使用dictionary_as_a_string.py压缩的倒排索引表实现布尔查询。
"""

import pandas as pd
import ast
import re
from dictionary_as_a_string import load_term_string, load_term_table, query_posting_list

def read_all_ids(file_path):
    """
    读取所有ID，返回ID的集合。
    """
    all_ids = set()
    with open(file_path, 'r', encoding='utf-8') as f:
        for line in f:
            id = int(line.strip())
            all_ids.add(id)
    return all_ids

def tokenize(expression):
    """
    将布尔表达式分词。
    """
    tokens = re.findall(r'AND|OR|NOT|\w+|\(|\)', expression)
    return tokens

def infix_to_postfix(tokens):
    """
    将中缀表达式转换为后缀表达式（逆波兰表达式）。
    """
    precedence = {'NOT': 3, 'AND': 2, 'OR': 1}
    output = []
    operator_stack = []
    operators = {'AND', 'OR', 'NOT'}
    for token in tokens:
        if token not in operators and token not in {'(', ')'}:
            output.append(token)
        elif token == '(':
            operator_stack.append(token)
        elif token == ')':
            while operator_stack and operator_stack[-1] != '(':
                output.append(operator_stack.pop())
            operator_stack.pop()  # 弹出 '('
        else:  # 操作符
            while operator_stack and operator_stack[-1] != '(' and precedence.get(operator_stack[-1], 0) >= precedence.get(token, 0):
                output.append(operator_stack.pop())
            operator_stack.append(token)
    while operator_stack:
        output.append(operator_stack.pop())
    return output

def evaluate_postfix(postfix_tokens, term_string, term_table, posting_list_file_path, all_ids):
    """
    评估后缀表达式，返回符合条件的ID集合。
    """
    stack = []
    operators = {'AND', 'OR', 'NOT'}
    for token in postfix_tokens:
        if token not in operators:
            doc_ids = query_posting_list(token, term_string, term_table, posting_list_file_path)
            stack.append(set(doc_ids))
        elif token == 'NOT':
            operand = stack.pop()
            stack.append(all_ids - operand)
        else:
            right = stack.pop()
            left = stack.pop()
            if token == 'AND':
                stack.append(left & right)
            elif token == 'OR':
                stack.append(left | right)
    return stack.pop() if stack else set()

def display_results(result_ids, words_df):
    """
    根据查询结果的ID，从 DataFrame 中查找并打印ID和标签。
    """
    df = words_df[words_df['id'].isin(result_ids)]
    if not df.empty:
        for _, row in df.iterrows():
            id = row['id']
            words = ast.literal_eval(row['words'])
            print(f"ID: {id}")
            print(f"标签: {', '.join(words)}\n")
    else:
        print("没有符合条件的结果。
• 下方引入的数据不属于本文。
/-! ## The registered stubs -/

/-- **STUB (= item stmt-AtomisticToContinuum-9225, shared crux `MinimiserShells`, OPEN)**: measure-level local
structure of minimising point-stationary hard-core laws (close-packed root shell a.s.). Not attacked by
this line; discharged by `MinimiserShells_holds` when the crux lands. -/
theorem stub_minimiserShells : MinimiserShells := by
  sorry

/-- **STUB (= item stmt-AtomisticToContinuum-9226, shared crux `LayeredLawsSelectHcp`, OPEN)**: selection and
rigidity in density form (its line `mtp-prestress-split-ergodic-frame` has isolated two `e*`-free cores,
`stub_selectionFloor` and `stub_hcpTubeRigidity`). Not attacked by this line; discharged by
`LayeredLawsSelectHcp_holds` when the crux lands. -/
theorem stub_layeredLawsSelectHcp : LayeredLawsSelectHcp := by
  sorry
/-- **Lattice points in the cone** (Eichler's count, analytic half): for a full lattice
`Λ = ℤ v ⊆ ℝ^{Fin 2 × Fin 2}` (matrices through their entries) and a measurable `S ⊆ ℍ` with null
boundary inside a box `|Re z| ≤ R`, `δ ≤ Im z ≤ R` (`δ > 0`),
`#{x ∈ Λ : 0 < det x ≤ T, x • i ∈ S} / T² → (π/2) μ(S) / |det v|` as `T → ∞`, where `|det v|`, the
determinant of the entry matrix of `v`, is the covolume of `Λ`. (Mathlib
`ZLattice.covolume.tendsto_card_le_div` with the gauge `det²`, the cone volume `volume_cone_eq`,
boundedness and null boundary of the cone section.) [cite: VignerasLNM800, Ch. IV §1] -/
theorem tendsto_card_cone_div_sq (v : Module.Basis (Fin 2 × Fin 2) ℝ (Fin 2 × Fin 2 → ℝ))
    {S : Set UpperHalfPlane} (hS : MeasurableSet S) (hfr : volume (frontier S) = 0)
    {R δ : ℝ} (hδ : 0 < δ) (hbd : ∀ z ∈ S, |z.re| ≤ R ∧ δ ≤ z.im ∧ z.im ≤ R) :
    Tendsto (fun T : ℝ => (Nat.card ↥({x : Fin 2 × Fin 2 → ℝ | ∃ g : GL (Fin 2) ℝ,
        (∀ i j, g i j = x (i, j)) ∧ 0 < g.det.val ∧ g.det.val ≤ T ∧ g • UpperHalfPlane.I ∈ S} ∩
        (Submodule.span ℤ (Set.range v) : Set (Fin 2 × Fin 2 → ℝ))) : ℝ) / T ^ 2)
      atTop (𝓝 (π / 2 * (volume S).toReal / |(Matrix.of fun i k => v i k).det|)) := by
  classical
  set Xc : Set (Fin 2 × Fin 2 → ℝ) := {x | ∃ g : GL (Fin 2) ℝ, (∀ i j, g i j = x (i, j)) ∧
    0 < g.det.val ∧ g • UpperHalfPlane.I ∈ S} with hXc
  set F : (Fin 2 × Fin 2 → ℝ) → ℝ := fun x => (x (0, 0) * x (1, 1) - x (0, 1) * x (1, 0)) ^ 2 with hF
  set C : ℝ → Set (Fin 2 × Fin 2 → ℝ) := fun T => {x | ∃ g : GL (Fin 2) ℝ, (∀ i j, g i j = x (i, j)) ∧
    0 < g.det.val ∧ g.det.val ≤ T ∧ g • UpperHalfPlane.I ∈ S} with hC
  -- memberships through the rows
  have hmemX : ∀ x, x ∈ Xc ↔ 0 < (conj (⟨x (0, 0), x (0, 1)⟩ : ℂ) * ⟨x (1, 0), x (1, 1)⟩).im ∧
      conj ((⟨x (0, 0), x (0, 1)⟩ : ℂ) / ⟨x (1, 0), x (1, 1)⟩) ∈ UpperHalfPlane.coe '' S := by
    intro x
    have h := exists_gl_entries_iff' x (fun _ => True) S
    simp only [true_and] at h
    exact h
  have hmemC : ∀ T x, x ∈ C T ↔ 0 < (conj (⟨x (0, 0), x (0, 1)⟩ : ℂ) * ⟨x (1, 0), x (1, 1)⟩).im ∧
      (conj (⟨x (0, 0), x (0, 1)⟩ : ℂ) * ⟨x (1, 0), x (1, 1)⟩).im ≤ T ∧
      conj ((⟨x (0, 0), x (0, 1)⟩ : ℂ) / ⟨x (1, 0), x (1, 1)⟩) ∈ UpperHalfPlane.coe '' S :=
    fun T x => exists_gl_entries_iff' x (fun t => t ≤ T) S
  have hFd : ∀ x, F x = (conj (⟨x (0, 0), x (0, 1)⟩ : ℂ) * ⟨x (1, 0), x (1, 1)⟩).im ^ 2 := by
    intro x; rw [im_conj_mul_eq_det]
  -- `{F ≤ c²}` on the cone is the section `det ≤ c`
  have hXF : ∀ c : ℝ, 0 < c → {x ∈ Xc | F x ≤ c ^ 2} = C c := by
    intro c hc
    ext x
    rw [Set.mem_setOf_eq, hmemX, hmemC, hFd]
    constructor
    · rintro ⟨⟨hpos, hmem⟩, hle⟩
      exact ⟨hpos, (pow_le_pow_iff_left₀ hpos.le hc.le two_ne_zero).mp hle, hmem⟩
    · rintro ⟨hpos, hle, hmem⟩
      exact ⟨⟨hpos, hmem⟩, (pow_le_pow_iff_left₀ hpos.le hc.le two_ne_zero).mpr hle⟩
  have hXF1 : {x ∈ Xc | F x ≤ 1} = C 1 := by rw [← hXF 1 one_pos, one_pow]
  -- hypotheses of Mathlib's count
  have hX : ∀ ⦃x⦄ ⦃r : ℝ⦄, x ∈ Xc → 0 < r → r • x ∈ Xc := by
    intro x r hx hr
    rw [hmemX] at hx ⊢
    obtain ⟨h1, h2⟩ := rows_smul r x
    rw [h1, h2, map_mul, Complex.conj_ofReal, mul_mul_mul_comm, ← Complex.ofReal_mul,
      Complex.im_ofReal_mul, mul_div_mul_left _ _ (Complex.ofReal_ne_zero.mpr hr.ne')]
    exact ⟨mul_pos (mul_pos hr hr) hx.1, hx.2⟩
  have h1 : ∀ x ⦃r : ℝ⦄, 0 ≤ r → F (r • x) = r ^ Fintype.card (Fin 2 × Fin 2) * F x := by
    intro x r _
    simp only [hF, Pi.smul_apply, smul_eq_mul, Fintype.card_prod, Fintype.card_fin]
    ring
  have h2 : IsBounded {x ∈ Xc | F x ≤ 1} := by rw [hXF1]; exact isBounded_cone_one hδ hbd
  have h3 : MeasurableSet {x ∈ Xc | F x ≤ 1} := by
    rw [hXF1]; exact measurableSet_cone' hS (p := fun t => t ≤ 1) measurableSet_Iic
  have h4 : volume (frontier {x | x ∈ Xc ∧ F x ≤ 1}) = 0 := by
    have : {x | x ∈ Xc ∧ F x ≤ 1} = C 1 := hXF1
    rw [this]
    exact volume_frontier_cone_one hfr hδ hbd
  have hmain := ZLattice.covolume.tendsto_card_le_div (Submodule.span ℤ (Set.range v)) hX h1 h2 h3 h4
  -- the value of the limit
  have hvol : volume.real {x ∈ Xc | F x ≤ 1} = π / 2 * (volume S).toReal := by
    rw [measureReal_def, hXF1, show C 1 = {x | ∃ g : GL (Fin 2) ℝ, (∀ i j, g i j = x (i, j)) ∧
      0 < g.det.val ∧ g.det.val ≤ 1 ∧ g • UpperHalfPlane.I ∈ S} from rfl, volume_cone_eq' hS zero_le_one,
      ENNReal.toReal_mul, ENNReal.toReal_ofReal (by positivity)]
    ring
  have hcov : ZLattice.covolume (Submodule.span ℤ (Set.range v)) = |(Matrix.of fun i k => v i k).det| := by
    rw [ZLattice.covolume_eq_det (Submodule.span ℤ (Set.range v)) (v.restrictScalars ℤ)]
    congr 2
    ext i k
    simp [Module.Basis.restrictScalars_apply]
  rw [hvol, hcov] at hmain
  -- substitute `c = T²`
  refine ((hmain.comp (tendsto_pow_atTop two_ne_zero)).congr' ?_)
  filter_upwards [eventually_gt_atTop 0] with T hT
  simp only [Function.comp_apply]
  rw [hXF T hT]

end Literature.NumberTheory.Automorphic

end
/-- ★★ **β-FREE CONSTANTS.**  In `flat_poincare`, if moreover `ε_R ≤ 1/2`, then with `P₀ = 2/(1−ρ)` (a function of the contraction `ρ` alone — for the (B-ST) pen
`ρ = mehlerRatio g₀(L)`, ✓`…MehlerScaling`):  `∫_S g²D − (∫_S gD)²/∫_S D ≤ P₀·½∫∫(g(p)−g(q))²J₀ + P₀·(ε_S + ε_R)·∫_S g²D`, and the slack rate
`δ = P₀(ε_S + ε_R) = P₀·(2n·e^{−πt²} + κ[D_Z𝟙_{Wᶜ}]/M_Z + 2n·e^{−π(1−ρ)²R²})` tends to `0` as the box, the core scale and the gauge window grow. [cite: Wipf2021, §8.5.1 (8.58)] -/
theorem flat_poincare_betaFree {a b : σ → ℝ} (ha : ∀ k, 0 < a k) (hb : ∀ k, 0 < b k) (hab : ∀ k, a k ^ 2 + 2 * a k * b k = π ^ 2)
    {ρ : ℝ} (hρ0 : 0 ≤ ρ) (hρ : ∀ k, b k / (a k + b k + π) ≤ ρ) (hρ1 : ρ < 1) {R : ℝ} (hRpos : 0 < R)
    (hεR : 2 * Fintype.card σ * Real.exp (-(π * ((1 - ρ) * R) ^ 2)) ≤ 1 / 2)
    {μ : Measure (σ → ℝ)} (hμT : μ = (volume : Measure (σ → ℝ)).restrict {y : σ → ℝ | ∀ k, |y k - 0| ≤ R})
    {DZ : Z → ℝ} (hDZ : Measurable DZ) {CZ : ℝ} (hDZb : ∀ z, |DZ z| ≤ CZ) (hDZ0 : ∀ z, 0 ≤ DZ z) (hMZ : 0 < ∫ z, DZ z ∂κ)
    {S : Set ((σ → ℝ) × Z)} (hS : MeasurableSet S) (hST : ∀ p ∈ S, ∀ k, |p.1 k - 0| ≤ R)
    {t : ℝ} (ht : 0 ≤ t) {W : Set Z} (hW : MeasurableSet W)
    (hcore : ∀ p ∈ S, ∀ q : (σ → ℝ) × Z, (∀ k, |q.1 k - b k / (a k + b k + π) * p.1 k| ≤ t) → q.2 ∈ W → q ∈ S)
    (hZS : 0 < ∫ p in S, hR 0 p.1 ^ 2 * DZ p.2 ∂(μ.prod κ))
    {g : (σ → ℝ) × Z → ℝ} (hg : Measurable g) {Cg : ℝ} (hgb : ∀ p, |g p| ≤ Cg) (hgS : ∀ p, p ∉ S → g p = 0) :
    (∫ p in S, g p ^ 2 * (hR 0 p.1 ^ 2 * DZ p.2) ∂(μ.prod κ)) - (∫ p in S, g p * (hR 0 p.1 ^ 2 * DZ p.2) ∂(μ.prod κ)) ^ 2 /
        (∫ p in S, hR 0 p.1 ^ 2 * DZ p.2 ∂(μ.prod κ)) ≤
      2 / (1 - ρ) * ((1 / 2) * ∫ p, ∫ q, (g p - g q) ^ 2 *
            (S ×ˢ S).indicator (fun pq : ((σ → ℝ) × Z) × ((σ → ℝ) × Z) =>
              (hR 0 pq.1.1 * mehlerKernel a b pq.1.1 pq.2.1 * hR 0 pq.2.1 / ∏ k, Real.sqrt (π / (a k + b k + π))) *
                (DZ pq.1.2 * DZ pq.2.2 / ∫ z, DZ z ∂κ)) (p, q) ∂(μ.prod κ) ∂(μ.prod κ)) +
        2 / (1 - ρ) * ((2 * Fintype.card σ * Real.exp (-(π * t ^ 2)) + (∫ z in Wᶜ, DZ z ∂κ) / ∫ z, DZ z ∂κ) +
            2 * Fintype.card σ * Real.exp (-(π * ((1 - ρ) * R) ^ 2))) *
          ∫ p in S, g p ^ 2 * (hR 0 p.1 ^ 2 * DZ p.2) ∂(μ.prod κ) := by
  have h := flat_poincare (κ := κ) ha hb hab hρ0 hρ hρ1 hRpos (hεR.trans_lt (by norm_num)) hμT hDZ hDZb hDZ0 hMZ hS hST ht hW hcore hZS hg hgb hgS
  obtain ⟨-, hF0, -⟩ := flatJ_admissible (Z := Z) ha hb hDZ hDZb hDZ0 hMZ
  have h1ρ : 0 < 1 - ρ := by linarith
  -- the two non-negative quantities
  have hE : 0 ≤ (1 / 2) * ∫ p, ∫ q, (g p - g q) ^ 2 *
      (S ×ˢ S).indicator (fun pq : ((σ → ℝ) × Z) × ((σ → ℝ) × Z) =>
        (hR 0 pq.1.1 * mehlerKernel a b pq.1.1 pq.2.1 * hR 0 pq.2.1 / ∏ k, Real.sqrt (π / (a k + b k + π))) *
          (DZ pq.1.2 * DZ pq.2.2 / ∫ z, DZ z ∂κ)) (p, q) ∂(μ.prod κ) ∂(μ.prod κ) :=
    mul_nonneg (by norm_num) (integral_nonneg fun p => integral_nonneg fun q =>
      mul_nonneg (sq_nonneg _) (Set.indicator_nonneg (fun pq _ => hF0 pq.1 pq.2) _))
  have hI : 0 ≤ ∫ p in S, g p ^ 2 * (hR 0 p.1 ^ 2 * DZ p.2) ∂(μ.prod κ) :=
    integral_nonneg fun p => mul_nonneg (sq_nonneg _) (mul_nonneg (sq_nonneg _) (hDZ0 _))
  -- the constants
  have hεR0 : 0 ≤ 2 * Fintype.card σ * Real.exp (-(π * ((1 - ρ) * R) ^ 2)) := by positivity
  have hεS0 : 0 ≤ 2 * Fintype.card σ * Real.exp (-(π * t ^ 2)) + (∫ z in Wᶜ, DZ z ∂κ) / ∫ z, DZ z ∂κ :=
    add_nonneg (by positivity) (div_nonneg (integral_nonneg fun z => hDZ0 z) hMZ.le)
  have hP1 : 1 / (1 - ρ) ≤ 2 / (1 - ρ) := div_le_div_of_nonneg_right (by norm_num) h1ρ.le
  have hP2 : 1 / (1 - 2 * Fintype.card σ * Real.exp (-(π * ((1 - ρ) * R) ^ 2))) ≤ 2 / (1 - ρ) := by
    rw [div_le_div_iff₀ (by linarith) h1ρ]
    nlinarith
  have hmax : max (1 / (1 - ρ)) (1 / (1 - 2 * Fintype.card σ * Real.exp (-(π * ((1 - ρ) * R) ^ 2)))) ≤ 2 / (1 - ρ) := max_le hP1 hP2
  have hmax0 : 0 ≤ max (1 / (1 - ρ)) (1 / (1 - 2 * Fintype.card σ * Real.exp (-(π * ((1 - ρ) * R) ^ 2)))) :=
    (div_nonneg zero_le_one h1ρ.le).trans (le_max_left _ _)
  have hcoef : max (1 / (1 - ρ)) (1 / (1 - 2 * Fintype.card σ * Real.exp (-(π * ((1 - ρ) * R) ^ 2)))) *
        (2 * Fintype.card σ * Real.exp (-(π * t ^ 2)) + (∫ z in Wᶜ, DZ z ∂κ) / ∫ z, DZ z ∂κ) +
      1 / (1 - ρ) * (2 * Fintype.card σ * Real.exp (-(π * ((1 - ρ) * R) ^ 2))) ≤
      2 / (1 - ρ) * ((2 * Fintype.card σ * Real.exp (-(π * t ^ 2)) + (∫ z in Wᶜ, DZ z ∂κ) / ∫ z, DZ z ∂κ) +
        2 * Fintype.card σ * Real.exp (-(π * ((1 - ρ) * R) ^ 2))) := by
    have t1 := mul_le_mul_of_nonneg_right hmax hεS0
    have t2 := mul_le_mul_of_nonneg_right hP1 hεR0
    linarith
  exact h.trans (add_le_add (mul_le_mul_of_nonneg_right hmax hE) (mul_le_mul_of_nonneg_right hcoef hI))

end FlatChain

end Summit.QuantumFields.YangMills.Theorems.FemtoTransferGap.Mehler

end
import Summits.Ventures.MM22.Rank333.ProfileCertL494Store0
import Summits.Ventures.MM22.Rank333.ProfileCertL494Store1
import Summits.Ventures.MM22.Rank333.ProfileCertL494Store2
import Summits.Ventures.MM22.Rank333.ProfileCertL494Store3
import HarnessLib

/-!
# MM22 venture — PROFILE-CERT kernel replay DATA (sub-instance 494): row store (composition of the 4 parts)

HONEST FRAMING (cell `pub-mm22`, seat bench g6; V4-MENU item (0′), object «494 @ 20»). Generated by `pc2treeS.py` from p2 g4's
sub-instance certificate `lift494_at20_on_4dim2_evencomp.pcert` (sha256 b8ae5e67afcf…; «evencomp» convention; VALID under p2's and the referee's
conventional checkers) — the 2-level composition by the low bits of the global row id. Every theorem here is a `decide +kernel` (or `rfl`/`decide`) about the checkers of
`ProfileCertKernel` (p1 g5); its MEANING is supplied by p1's `ProfileCertSub`/`ProfileCertSubSym`, LIT-2's `GF2ProfileRowsSub`/`GF2ProfileSymmetrySub` and the assembly files. Nothing here
is a bound on `R_𝔽₂(⟨3,3,3⟩)`; no summit claim.
-/

set_option autoImplicit false
set_option maxRecDepth 200000
set_option maxHeartbeats 0

namespace Summit.Ventures.MM22.ProfileCert.L494

open Summit.MatrixMultiplication.OmegaCensus.GF2RankLB Summit.Ventures.MM22.ProfileCert

/-- The row store of the sub-instance certificate (1678 rows): `pcRT.get i = pcStore(i % 4).get (i / 4)`. -/
def pcRT : RT := (RT.node (RT.node pcStore0 pcStore2) (RT.node pcStore1 pcStore3))

end Summit.Ventures.MM22.ProfileCert.L494
/-- **`𝒜₂(u, p - [p]_{B(0,4)}) ≤ 16 (A + C + D + E)(Q((0,0),4); u, p)`**: the shell
`Q̃ = Q²₁(0)` lies in the ball cylinder `Q((0,0), 4)`, `𝒫²₁(0) ⊆ B(0,4)`, `]-2², 0[ ⊆ ]-4², 0[`,
the functionals at radius `4` carry the factors `4⁻¹, 4⁻², 4⁻², 4⁻¹`, and the pressure term of
`𝒜₂` for the re-gauged pressure is the mean-free quantity `D` of Albritton–Barker
(Seregin–Zajaczkowski 2007, §5: `Ã_{2R} ≤ c(A + E + C + D)`).
[cite: SereginZajaczkowski2007, §5 (the display Ã_{2R} ≤ c(A+E+C+D))] -/
theorem szEnergy_sub_ballMean_le
    (u : ℝ → EuclideanSpace ℝ (Fin 3) → EuclideanSpace ℝ (Fin 3))
    (p : ℝ → EuclideanSpace ℝ (Fin 3) → ℝ)
    (G : ℝ → EuclideanSpace ℝ (Fin 3) → EuclideanSpace ℝ (Fin 3) →L[ℝ] EuclideanSpace ℝ (Fin 3)) :
    szEnergy u (fun t x => p t x - ⨍ y in ball (0 : EuclideanSpace ℝ (Fin 3)) 4, p t y) G ≤
      16 * abScaledSum 4 ((0 : ℝ), (0 : EuclideanSpace ℝ (Fin 3))) u p G := by
  have hsub := outerShell_one_subset_parabolicCylinder_four
  have hA : essSup (fun s : ℝ => ∫⁻ y in outerShellSpace 1 0, ‖u s y‖ₑ ^ 2)
      (volume.restrict (Ioo (-2 ^ 2) 0)) ≤
      16 * cknAEss 4 ((0 : ℝ), (0 : EuclideanSpace ℝ (Fin 3))) u := by
    have e : cknAEss 4 ((0 : ℝ), (0 : EuclideanSpace ℝ (Fin 3))) u =
        essSup (fun t : ℝ => (ENNReal.ofReal 4)⁻¹ *
          ∫⁻ x in ball (0 : EuclideanSpace ℝ (Fin 3)) 4, ‖u t x‖ₑ ^ 2)
          (volume.restrict (Ioo ((0 : ℝ) - 4 ^ 2) 0)) := rfl
    rw [e, ← ENNReal.essSup_const_mul]
    have hmeas : volume.restrict (Ioo (-2 ^ 2 : ℝ) 0) ≤
        volume.restrict (Ioo ((0 : ℝ) - 4 ^ 2) 0) :=
      Measure.restrict_mono_set _ (Ioo_subset_Ioo (by norm_num) le_rfl)
    refine (essSup_mono_measure (Measure.absolutelyContinuous_of_le hmeas)).trans ?_
    refine essSup_mono_ae (Eventually.of_forall fun s => ?_)
    exact (lintegral_mono_set outerShellSpace_one_subset_ball_four).trans
      (le_sixteen_mul_inv_four_mul _)
  have hE : ∫⁻ z in outerShell 1 0, ENNReal.ofReal (frobeniusNormSq (G z.1 z.2)) ≤
      16 * cknE 4 ((0 : ℝ), (0 : EuclideanSpace ℝ (Fin 3))) G :=
    (lintegral_mono_set hsub).trans (le_sixteen_mul_inv_four_mul _)
  have hC : ∫⁻ z in outerShell 1 0, ‖u z.1 z.2‖ₑ ^ (3 : ℕ) ≤
      16 * cknC 4 ((0 : ℝ), (0 : EuclideanSpace ℝ (Fin 3))) u :=
    (lintegral_mono_set hsub).trans (le_sixteen_mul_inv_sq_four_mul _)
  have hD : ∫⁻ z in outerShell 1 0,
      ‖p z.1 z.2 - ⨍ y in ball (0 : EuclideanSpace ℝ (Fin 3)) 4, p z.1 y‖ₑ ^ (3 / 2 : ℝ) ≤
      16 * cknDOsc 4 ((0 : ℝ), (0 : EuclideanSpace ℝ (Fin 3))) p :=
    (lintegral_mono_set hsub).trans (le_sixteen_mul_inv_sq_four_mul _)
  unfold szEnergy abScaledSum
  calc _ ≤ 16 * cknAEss 4 ((0 : ℝ), (0 : EuclideanSpace ℝ (Fin 3))) u +
        16 * cknE 4 ((0 : ℝ), (0 : EuclideanSpace ℝ (Fin 3))) G +
        16 * cknC 4 ((0 : ℝ), (0 : EuclideanSpace ℝ (Fin 3))) u +
        16 * cknDOsc 4 ((0 : ℝ), (0 : EuclideanSpace ℝ (Fin 3))) p :=
      add_le_add (add_le_add (add_le_add hA hE) hC) hD
    _ = _ := by ring
/-- A nonzero polynomial of degree `< 2p` divisible by `X^p` has no `p`-fold linear factor `(αX + β)^p` with `β ≠ 0`. [folklore] -/
theorem eq_zero_of_X_pow_dvd_of_linear_pow_dvd {p : ℕ} {F : κ[X]} (hF0 : F ≠ 0) (hdeg : F.natDegree < 2 * p)
    (hX : X ^ p ∣ F) {α β : κ} (hα : α ≠ 0) (hL : (C α * X + C β) ^ p ∣ F) : β = 0 := by
  by_contra hβ
  obtain ⟨G, hG⟩ := hX
  have hG0 : G ≠ 0 := by rintro rfl; exact hF0 (by rw [hG, mul_zero])
  have hGdeg : G.natDegree < p := by
    have := hdeg
    rw [hG, natDegree_mul (pow_ne_zero _ X_ne_zero) hG0, natDegree_pow, natDegree_X] at this
    omega
  -- the linear factor is prime and does not divide `X^p` (its root `-β/α` is not a root of `X`)
  have hprime : Prime (C α * X + C β) := (irreducible_of_degree_eq_one (degree_linear hα)).prime
  have hndvd : ¬ C α * X + C β ∣ X ^ p := by
    intro h
    have hX1 : C α * X + C β ∣ X := hprime.dvd_of_dvd_pow h
    have h0 : eval (-(β / α)) (C α * X + C β) = 0 := by
      simp only [eval_add, eval_mul, eval_C, eval_X]
      field_simp
      ring
    have := eval_eq_zero_of_dvd_of_eval_eq_zero hX1 h0
    rw [eval_X, neg_eq_zero, div_eq_zero_iff] at this
    rcases this with h1 | h1
    · exact hβ h1
    · exact hα h1
  have hGdvd : (C α * X + C β) ^ p ∣ G := hprime.pow_dvd_of_dvd_mul_left p hndvd (hG ▸ hL)
  have h1 : ((C α * X + C β) ^ p).natDegree ≤ G.natDegree := natDegree_le_of_dvd hGdvd hG0
  rw [natDegree_pow, natDegree_linear hα, mul_one] at h1
  omega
")

def main():
    print("正在加载数据，请稍候...")

    # 加载书籍数据
    book_term_string = load_term_string('../data/book_term_string.txt')
    book_term_table = load_term_table('../data/book_term_table.csv')
    book_all_ids = read_all_ids('../data/Book_id.txt')
    book_words_df = pd.read_csv('../data/book_words.csv', dtype={'id': int, 'words': str})

    # 加载电影数据
    movie_term_string = load_term_string('../data/movie_term_string.txt')
    movie_term_table = load_term_table('../data/movie_term_table.csv')
    movie_all_ids = read_all_ids('../data/Movie_id.txt')
    movie_words_df = pd.read_csv('../data/movie_words.csv', dtype={'id': int, 'words': str})

    print("数据加载完成！")

    while True:
        choice = input("请选择查询类型（1 - 书籍，2 - 电影）：\n")
        if choice == '1':
            term_string = book_term_string
            term_table = book_term_table
            all_ids = book_all_ids
            words_df = book_words_df
            posting_list_file_path = '../data/book_posting_list.txt'
        elif choice == '2':
            term_string = movie_term_string
            term_table = movie_term_table
            all_ids = movie_all_ids
            words_df = movie_words_df
            posting_list_file_path = '../data/movie_posting_list.txt'
        else:
            print("输入错误，请输入 1 或 2。")
            continue  # 重新开始循环

        expression = input("请输入布尔查询表达式：\n")
        tokens = tokenize(expression)
        postfix_tokens = infix_to_postfix(tokens)
        result_ids = evaluate_postfix(postfix_tokens, term_string, term_table, posting_list_file_path, all_ids)
        if result_ids:
            print("查询结果：\n")
            display_results(result_ids, words_df)
        else:
            print("没有符合条件的结果。")

        cont = input("是否继续查询？(Y/N): ")
        if cont.strip().lower() != 'y':
            print("感谢您的使用！")
            break  # 退出循环，结束程序

if __name__ == "__main__":
    main()